→ **Listed records**:
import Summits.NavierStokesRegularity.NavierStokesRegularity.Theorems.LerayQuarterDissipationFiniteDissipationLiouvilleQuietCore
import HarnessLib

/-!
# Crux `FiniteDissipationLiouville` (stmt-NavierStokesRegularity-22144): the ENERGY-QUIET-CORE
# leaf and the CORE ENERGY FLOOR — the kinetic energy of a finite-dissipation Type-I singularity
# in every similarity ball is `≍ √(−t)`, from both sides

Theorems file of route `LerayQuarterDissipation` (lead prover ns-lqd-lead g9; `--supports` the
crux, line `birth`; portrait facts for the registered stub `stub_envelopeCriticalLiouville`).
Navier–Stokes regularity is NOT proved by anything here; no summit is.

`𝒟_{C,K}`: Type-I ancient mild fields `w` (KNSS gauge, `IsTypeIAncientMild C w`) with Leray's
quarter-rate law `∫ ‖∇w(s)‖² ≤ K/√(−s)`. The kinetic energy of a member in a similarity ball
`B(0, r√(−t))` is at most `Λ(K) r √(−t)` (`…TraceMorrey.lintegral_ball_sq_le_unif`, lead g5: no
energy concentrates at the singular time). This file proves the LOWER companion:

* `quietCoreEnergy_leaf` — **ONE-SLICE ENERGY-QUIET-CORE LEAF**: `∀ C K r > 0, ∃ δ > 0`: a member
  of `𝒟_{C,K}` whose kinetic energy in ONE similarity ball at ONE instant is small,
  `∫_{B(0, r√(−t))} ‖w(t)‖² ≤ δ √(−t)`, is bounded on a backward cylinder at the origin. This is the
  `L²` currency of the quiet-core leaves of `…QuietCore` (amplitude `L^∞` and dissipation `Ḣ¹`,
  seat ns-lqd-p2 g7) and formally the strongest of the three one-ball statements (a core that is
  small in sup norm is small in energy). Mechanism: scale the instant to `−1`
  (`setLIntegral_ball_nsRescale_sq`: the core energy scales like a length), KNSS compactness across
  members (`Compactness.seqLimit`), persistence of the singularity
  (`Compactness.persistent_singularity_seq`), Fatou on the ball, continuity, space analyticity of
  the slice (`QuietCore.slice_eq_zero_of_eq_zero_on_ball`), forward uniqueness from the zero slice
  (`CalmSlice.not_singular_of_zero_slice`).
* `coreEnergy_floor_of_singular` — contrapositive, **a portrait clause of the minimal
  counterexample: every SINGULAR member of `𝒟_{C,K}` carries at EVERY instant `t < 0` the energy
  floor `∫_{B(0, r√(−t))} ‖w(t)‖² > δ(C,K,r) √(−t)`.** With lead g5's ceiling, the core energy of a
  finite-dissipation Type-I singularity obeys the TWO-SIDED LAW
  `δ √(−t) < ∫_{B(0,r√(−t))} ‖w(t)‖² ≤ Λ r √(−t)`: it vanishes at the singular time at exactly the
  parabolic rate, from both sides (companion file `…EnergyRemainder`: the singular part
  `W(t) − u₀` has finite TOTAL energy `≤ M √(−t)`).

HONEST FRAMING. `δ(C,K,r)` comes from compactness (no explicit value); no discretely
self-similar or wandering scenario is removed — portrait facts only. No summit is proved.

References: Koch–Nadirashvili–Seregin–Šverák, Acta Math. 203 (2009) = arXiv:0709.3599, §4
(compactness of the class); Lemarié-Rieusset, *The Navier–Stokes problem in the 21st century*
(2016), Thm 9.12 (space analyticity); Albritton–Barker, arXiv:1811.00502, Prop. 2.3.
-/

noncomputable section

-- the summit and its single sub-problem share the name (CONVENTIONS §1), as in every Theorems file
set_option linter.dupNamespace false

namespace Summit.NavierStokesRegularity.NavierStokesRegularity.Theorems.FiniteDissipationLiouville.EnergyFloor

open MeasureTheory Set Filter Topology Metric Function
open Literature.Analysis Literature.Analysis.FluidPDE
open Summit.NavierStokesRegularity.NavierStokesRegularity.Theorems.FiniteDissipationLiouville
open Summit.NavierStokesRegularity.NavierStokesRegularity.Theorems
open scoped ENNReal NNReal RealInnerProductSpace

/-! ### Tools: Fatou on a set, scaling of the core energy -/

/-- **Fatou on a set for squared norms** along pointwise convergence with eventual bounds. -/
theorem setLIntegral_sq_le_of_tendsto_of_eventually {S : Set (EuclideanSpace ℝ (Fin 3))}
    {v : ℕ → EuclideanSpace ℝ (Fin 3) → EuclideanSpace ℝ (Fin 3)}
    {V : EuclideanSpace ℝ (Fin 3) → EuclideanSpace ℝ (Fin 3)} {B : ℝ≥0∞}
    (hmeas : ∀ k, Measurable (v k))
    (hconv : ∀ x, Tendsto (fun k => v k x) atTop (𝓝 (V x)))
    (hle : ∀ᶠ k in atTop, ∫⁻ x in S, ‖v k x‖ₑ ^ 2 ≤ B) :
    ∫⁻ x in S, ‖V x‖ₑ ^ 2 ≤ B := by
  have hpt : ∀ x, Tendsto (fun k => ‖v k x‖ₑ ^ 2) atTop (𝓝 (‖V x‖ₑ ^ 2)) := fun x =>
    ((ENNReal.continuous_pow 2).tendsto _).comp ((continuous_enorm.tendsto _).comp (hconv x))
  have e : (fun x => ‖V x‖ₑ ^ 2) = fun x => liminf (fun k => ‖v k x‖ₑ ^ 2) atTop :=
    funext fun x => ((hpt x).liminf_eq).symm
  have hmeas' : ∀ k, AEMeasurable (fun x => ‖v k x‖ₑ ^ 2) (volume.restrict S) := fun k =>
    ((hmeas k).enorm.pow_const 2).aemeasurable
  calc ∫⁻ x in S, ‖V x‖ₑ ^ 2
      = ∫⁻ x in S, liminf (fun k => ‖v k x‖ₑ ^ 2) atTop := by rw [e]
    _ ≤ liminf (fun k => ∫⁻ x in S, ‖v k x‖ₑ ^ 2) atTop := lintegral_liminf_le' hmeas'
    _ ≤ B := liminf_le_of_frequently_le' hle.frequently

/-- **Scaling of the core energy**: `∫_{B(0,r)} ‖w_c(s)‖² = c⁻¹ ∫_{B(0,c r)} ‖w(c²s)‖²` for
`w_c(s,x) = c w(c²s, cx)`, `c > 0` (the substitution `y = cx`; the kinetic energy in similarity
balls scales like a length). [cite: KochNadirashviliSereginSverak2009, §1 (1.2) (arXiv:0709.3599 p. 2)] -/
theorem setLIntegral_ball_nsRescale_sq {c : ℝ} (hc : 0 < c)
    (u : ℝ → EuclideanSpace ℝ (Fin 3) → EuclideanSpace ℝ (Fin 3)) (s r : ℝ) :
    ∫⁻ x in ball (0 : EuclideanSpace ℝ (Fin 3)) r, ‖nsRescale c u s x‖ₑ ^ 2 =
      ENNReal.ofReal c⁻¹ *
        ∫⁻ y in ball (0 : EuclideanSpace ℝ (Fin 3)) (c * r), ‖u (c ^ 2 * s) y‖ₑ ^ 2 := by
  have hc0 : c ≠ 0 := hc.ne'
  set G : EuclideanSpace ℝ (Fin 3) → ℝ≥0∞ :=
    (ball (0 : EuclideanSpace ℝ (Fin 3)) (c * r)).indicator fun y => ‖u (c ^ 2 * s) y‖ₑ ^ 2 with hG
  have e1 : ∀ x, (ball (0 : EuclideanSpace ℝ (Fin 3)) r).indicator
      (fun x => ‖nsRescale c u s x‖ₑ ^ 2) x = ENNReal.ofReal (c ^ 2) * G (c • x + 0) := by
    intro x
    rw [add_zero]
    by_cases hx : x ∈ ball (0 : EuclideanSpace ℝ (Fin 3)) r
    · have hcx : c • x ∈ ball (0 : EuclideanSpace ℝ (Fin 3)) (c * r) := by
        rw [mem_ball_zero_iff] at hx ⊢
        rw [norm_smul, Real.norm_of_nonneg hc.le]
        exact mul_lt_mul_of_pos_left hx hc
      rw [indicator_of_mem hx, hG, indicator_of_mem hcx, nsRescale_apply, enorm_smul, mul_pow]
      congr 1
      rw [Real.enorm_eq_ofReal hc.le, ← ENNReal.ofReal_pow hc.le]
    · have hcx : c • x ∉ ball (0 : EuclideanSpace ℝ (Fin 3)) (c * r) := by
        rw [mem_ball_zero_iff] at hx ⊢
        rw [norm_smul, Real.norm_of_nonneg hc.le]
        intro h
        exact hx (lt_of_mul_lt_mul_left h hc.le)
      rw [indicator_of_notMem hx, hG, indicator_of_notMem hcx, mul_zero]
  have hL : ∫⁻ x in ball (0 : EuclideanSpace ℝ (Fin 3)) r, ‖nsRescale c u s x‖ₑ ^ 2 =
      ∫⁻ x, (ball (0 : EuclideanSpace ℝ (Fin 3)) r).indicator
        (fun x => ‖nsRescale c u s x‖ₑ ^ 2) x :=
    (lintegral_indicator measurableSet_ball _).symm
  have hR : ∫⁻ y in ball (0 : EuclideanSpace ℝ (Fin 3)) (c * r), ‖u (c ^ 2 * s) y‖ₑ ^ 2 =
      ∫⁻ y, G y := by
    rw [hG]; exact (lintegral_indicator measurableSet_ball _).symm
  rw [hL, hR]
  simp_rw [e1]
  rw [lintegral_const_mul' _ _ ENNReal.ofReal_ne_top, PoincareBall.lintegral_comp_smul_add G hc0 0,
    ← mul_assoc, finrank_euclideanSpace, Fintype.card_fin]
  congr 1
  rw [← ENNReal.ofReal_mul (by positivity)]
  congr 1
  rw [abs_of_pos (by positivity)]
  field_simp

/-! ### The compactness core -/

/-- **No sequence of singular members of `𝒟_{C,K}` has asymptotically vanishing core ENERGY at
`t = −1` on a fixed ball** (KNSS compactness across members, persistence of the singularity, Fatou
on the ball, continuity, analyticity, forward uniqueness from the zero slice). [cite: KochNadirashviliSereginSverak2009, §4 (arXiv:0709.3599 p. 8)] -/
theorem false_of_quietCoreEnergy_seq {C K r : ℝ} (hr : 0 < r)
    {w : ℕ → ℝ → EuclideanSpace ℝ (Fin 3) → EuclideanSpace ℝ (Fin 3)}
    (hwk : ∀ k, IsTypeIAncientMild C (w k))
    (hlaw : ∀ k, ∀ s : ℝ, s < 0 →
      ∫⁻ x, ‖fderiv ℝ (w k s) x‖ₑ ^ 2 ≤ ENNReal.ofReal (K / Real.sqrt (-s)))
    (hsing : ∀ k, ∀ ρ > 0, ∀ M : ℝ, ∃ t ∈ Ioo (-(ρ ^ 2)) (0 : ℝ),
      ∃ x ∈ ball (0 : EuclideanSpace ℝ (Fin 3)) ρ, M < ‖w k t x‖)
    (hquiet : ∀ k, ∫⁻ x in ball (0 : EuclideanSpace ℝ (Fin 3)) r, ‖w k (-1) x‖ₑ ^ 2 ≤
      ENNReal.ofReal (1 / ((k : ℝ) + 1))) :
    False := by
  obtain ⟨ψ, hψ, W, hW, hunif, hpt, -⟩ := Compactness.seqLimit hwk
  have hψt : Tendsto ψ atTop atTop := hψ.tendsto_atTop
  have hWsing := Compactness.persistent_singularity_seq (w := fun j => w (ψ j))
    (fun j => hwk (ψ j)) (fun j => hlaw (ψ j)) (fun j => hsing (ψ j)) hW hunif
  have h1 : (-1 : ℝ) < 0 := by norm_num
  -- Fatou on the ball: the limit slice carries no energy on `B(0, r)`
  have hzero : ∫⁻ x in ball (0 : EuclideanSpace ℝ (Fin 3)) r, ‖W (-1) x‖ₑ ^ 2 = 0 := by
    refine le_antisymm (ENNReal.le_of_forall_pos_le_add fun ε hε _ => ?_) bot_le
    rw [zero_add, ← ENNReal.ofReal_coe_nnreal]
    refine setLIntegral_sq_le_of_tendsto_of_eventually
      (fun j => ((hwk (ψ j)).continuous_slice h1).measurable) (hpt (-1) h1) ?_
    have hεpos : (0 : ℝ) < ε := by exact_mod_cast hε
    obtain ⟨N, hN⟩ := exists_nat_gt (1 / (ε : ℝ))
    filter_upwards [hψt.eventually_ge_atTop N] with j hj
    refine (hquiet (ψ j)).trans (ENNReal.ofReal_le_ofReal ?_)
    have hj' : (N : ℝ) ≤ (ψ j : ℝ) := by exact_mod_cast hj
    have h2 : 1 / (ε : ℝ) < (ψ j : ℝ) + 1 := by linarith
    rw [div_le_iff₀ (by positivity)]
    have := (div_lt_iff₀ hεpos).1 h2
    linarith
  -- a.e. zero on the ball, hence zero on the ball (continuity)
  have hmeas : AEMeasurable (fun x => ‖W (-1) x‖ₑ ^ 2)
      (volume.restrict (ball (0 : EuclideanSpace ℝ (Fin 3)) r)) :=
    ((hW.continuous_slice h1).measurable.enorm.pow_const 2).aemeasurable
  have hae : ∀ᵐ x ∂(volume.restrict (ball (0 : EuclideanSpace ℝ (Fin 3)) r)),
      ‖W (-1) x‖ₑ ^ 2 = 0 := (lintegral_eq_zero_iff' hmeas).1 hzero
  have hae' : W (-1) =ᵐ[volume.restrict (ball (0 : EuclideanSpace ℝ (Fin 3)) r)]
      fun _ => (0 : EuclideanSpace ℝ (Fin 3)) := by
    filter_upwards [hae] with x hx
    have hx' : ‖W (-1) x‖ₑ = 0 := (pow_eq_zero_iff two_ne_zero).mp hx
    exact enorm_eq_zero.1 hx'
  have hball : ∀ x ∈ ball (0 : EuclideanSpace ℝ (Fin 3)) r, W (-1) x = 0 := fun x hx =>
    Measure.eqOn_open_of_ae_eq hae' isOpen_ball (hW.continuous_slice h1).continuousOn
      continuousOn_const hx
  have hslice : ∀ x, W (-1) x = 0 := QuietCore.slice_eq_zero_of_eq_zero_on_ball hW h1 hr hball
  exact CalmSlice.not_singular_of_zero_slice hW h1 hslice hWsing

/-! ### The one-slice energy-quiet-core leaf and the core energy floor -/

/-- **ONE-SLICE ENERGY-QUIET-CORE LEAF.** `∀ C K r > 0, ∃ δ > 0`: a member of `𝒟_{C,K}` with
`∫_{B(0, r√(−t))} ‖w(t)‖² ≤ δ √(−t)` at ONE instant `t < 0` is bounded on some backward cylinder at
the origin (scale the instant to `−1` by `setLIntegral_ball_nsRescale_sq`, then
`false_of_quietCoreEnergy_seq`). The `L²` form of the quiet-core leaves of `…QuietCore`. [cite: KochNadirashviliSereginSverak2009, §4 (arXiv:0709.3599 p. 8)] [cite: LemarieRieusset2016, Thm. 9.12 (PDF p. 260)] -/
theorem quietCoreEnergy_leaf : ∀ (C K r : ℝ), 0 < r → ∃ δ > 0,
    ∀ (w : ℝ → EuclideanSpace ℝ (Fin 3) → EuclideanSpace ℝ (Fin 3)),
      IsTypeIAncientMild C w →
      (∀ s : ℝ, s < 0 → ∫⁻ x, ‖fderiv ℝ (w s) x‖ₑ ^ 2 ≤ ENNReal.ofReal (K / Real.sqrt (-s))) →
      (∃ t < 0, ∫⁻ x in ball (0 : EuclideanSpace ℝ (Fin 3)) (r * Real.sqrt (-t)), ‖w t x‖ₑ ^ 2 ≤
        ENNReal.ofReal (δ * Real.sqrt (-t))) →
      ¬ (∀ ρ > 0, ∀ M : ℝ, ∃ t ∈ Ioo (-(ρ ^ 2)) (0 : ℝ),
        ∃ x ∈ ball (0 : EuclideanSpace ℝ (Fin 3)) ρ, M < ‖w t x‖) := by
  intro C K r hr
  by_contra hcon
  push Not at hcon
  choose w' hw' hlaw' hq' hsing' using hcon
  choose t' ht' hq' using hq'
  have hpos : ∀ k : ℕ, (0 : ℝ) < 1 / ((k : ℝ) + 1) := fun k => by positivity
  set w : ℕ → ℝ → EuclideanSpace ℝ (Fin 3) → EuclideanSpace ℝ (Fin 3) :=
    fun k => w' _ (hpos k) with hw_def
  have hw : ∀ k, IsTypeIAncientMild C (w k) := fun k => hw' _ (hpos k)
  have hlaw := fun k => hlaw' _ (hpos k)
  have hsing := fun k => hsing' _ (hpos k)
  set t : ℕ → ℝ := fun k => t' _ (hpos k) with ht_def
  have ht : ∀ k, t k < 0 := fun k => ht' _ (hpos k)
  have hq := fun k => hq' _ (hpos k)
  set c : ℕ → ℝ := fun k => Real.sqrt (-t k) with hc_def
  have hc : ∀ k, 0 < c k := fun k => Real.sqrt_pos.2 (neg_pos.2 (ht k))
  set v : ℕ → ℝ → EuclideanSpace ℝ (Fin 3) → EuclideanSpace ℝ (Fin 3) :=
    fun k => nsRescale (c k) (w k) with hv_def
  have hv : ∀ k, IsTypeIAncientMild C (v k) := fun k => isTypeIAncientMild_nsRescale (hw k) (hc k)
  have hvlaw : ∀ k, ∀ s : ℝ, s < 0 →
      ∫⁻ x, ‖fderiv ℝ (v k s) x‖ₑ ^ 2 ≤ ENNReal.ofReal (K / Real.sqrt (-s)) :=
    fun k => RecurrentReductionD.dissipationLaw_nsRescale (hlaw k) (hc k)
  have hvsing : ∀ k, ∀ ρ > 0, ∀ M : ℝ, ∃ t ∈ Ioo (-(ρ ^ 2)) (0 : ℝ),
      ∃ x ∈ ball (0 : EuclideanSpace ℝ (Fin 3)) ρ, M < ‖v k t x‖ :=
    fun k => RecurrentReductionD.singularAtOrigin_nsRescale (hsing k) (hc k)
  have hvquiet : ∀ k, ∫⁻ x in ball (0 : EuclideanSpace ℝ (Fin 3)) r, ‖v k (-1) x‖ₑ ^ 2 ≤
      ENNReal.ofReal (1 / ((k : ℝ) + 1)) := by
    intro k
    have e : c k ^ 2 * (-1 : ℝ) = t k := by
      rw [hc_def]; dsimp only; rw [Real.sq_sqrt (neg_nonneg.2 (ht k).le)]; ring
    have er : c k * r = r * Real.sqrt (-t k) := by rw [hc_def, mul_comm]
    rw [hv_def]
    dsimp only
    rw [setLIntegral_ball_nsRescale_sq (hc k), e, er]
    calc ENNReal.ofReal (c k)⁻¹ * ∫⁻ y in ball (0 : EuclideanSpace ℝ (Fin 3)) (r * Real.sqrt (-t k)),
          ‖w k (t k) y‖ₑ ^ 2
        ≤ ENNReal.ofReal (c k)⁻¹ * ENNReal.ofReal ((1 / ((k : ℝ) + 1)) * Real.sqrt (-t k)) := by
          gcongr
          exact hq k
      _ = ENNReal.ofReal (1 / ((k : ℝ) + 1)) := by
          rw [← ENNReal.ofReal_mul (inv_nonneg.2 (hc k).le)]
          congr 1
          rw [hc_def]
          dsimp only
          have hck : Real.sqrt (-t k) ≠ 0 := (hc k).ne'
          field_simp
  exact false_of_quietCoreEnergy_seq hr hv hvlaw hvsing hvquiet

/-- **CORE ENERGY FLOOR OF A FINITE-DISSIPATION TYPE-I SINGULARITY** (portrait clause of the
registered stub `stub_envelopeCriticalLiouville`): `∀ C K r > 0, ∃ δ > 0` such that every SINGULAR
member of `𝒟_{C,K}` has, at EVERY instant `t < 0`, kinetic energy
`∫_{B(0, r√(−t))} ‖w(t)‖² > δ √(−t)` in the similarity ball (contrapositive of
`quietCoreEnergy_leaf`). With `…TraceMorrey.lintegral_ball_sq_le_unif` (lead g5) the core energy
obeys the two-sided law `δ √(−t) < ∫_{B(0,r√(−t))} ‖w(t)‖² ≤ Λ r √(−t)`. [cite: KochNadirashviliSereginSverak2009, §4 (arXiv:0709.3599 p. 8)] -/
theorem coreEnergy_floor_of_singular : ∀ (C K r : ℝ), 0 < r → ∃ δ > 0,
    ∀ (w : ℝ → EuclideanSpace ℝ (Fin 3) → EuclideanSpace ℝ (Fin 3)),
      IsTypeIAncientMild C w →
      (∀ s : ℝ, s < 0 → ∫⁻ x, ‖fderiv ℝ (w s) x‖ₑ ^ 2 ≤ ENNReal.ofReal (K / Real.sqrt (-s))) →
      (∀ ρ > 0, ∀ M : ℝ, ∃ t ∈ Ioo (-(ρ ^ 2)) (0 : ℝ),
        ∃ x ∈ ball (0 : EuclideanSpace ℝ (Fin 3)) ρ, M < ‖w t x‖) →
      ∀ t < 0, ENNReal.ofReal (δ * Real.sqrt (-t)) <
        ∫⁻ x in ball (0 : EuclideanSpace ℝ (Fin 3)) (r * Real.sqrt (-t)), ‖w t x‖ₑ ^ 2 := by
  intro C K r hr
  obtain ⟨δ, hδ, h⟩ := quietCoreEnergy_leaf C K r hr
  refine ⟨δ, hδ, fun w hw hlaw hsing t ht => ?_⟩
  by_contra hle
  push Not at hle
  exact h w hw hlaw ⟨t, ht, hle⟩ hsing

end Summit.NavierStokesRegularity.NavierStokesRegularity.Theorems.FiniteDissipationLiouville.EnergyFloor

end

→ **Work to complete**: Print the listing above from its first line through the line with "# in every similarity", and stop there.

→ **Exercise answer**:
import Summits.NavierStokesRegularity.NavierStokesRegularity.Theorems.LerayQuarterDissipationFiniteDissipationLiouvilleQuietCore
import HarnessLib

/-!
# Crux `FiniteDissipationLiouville` (stmt-NavierStokesRegularity-22144): the ENERGY-QUIET-CORE
# leaf and the CORE ENERGY FLOOR — the kinetic energy of a finite-dissipation Type-I singularity
# in every similarity ball is `≍ √(−t)`, from both sides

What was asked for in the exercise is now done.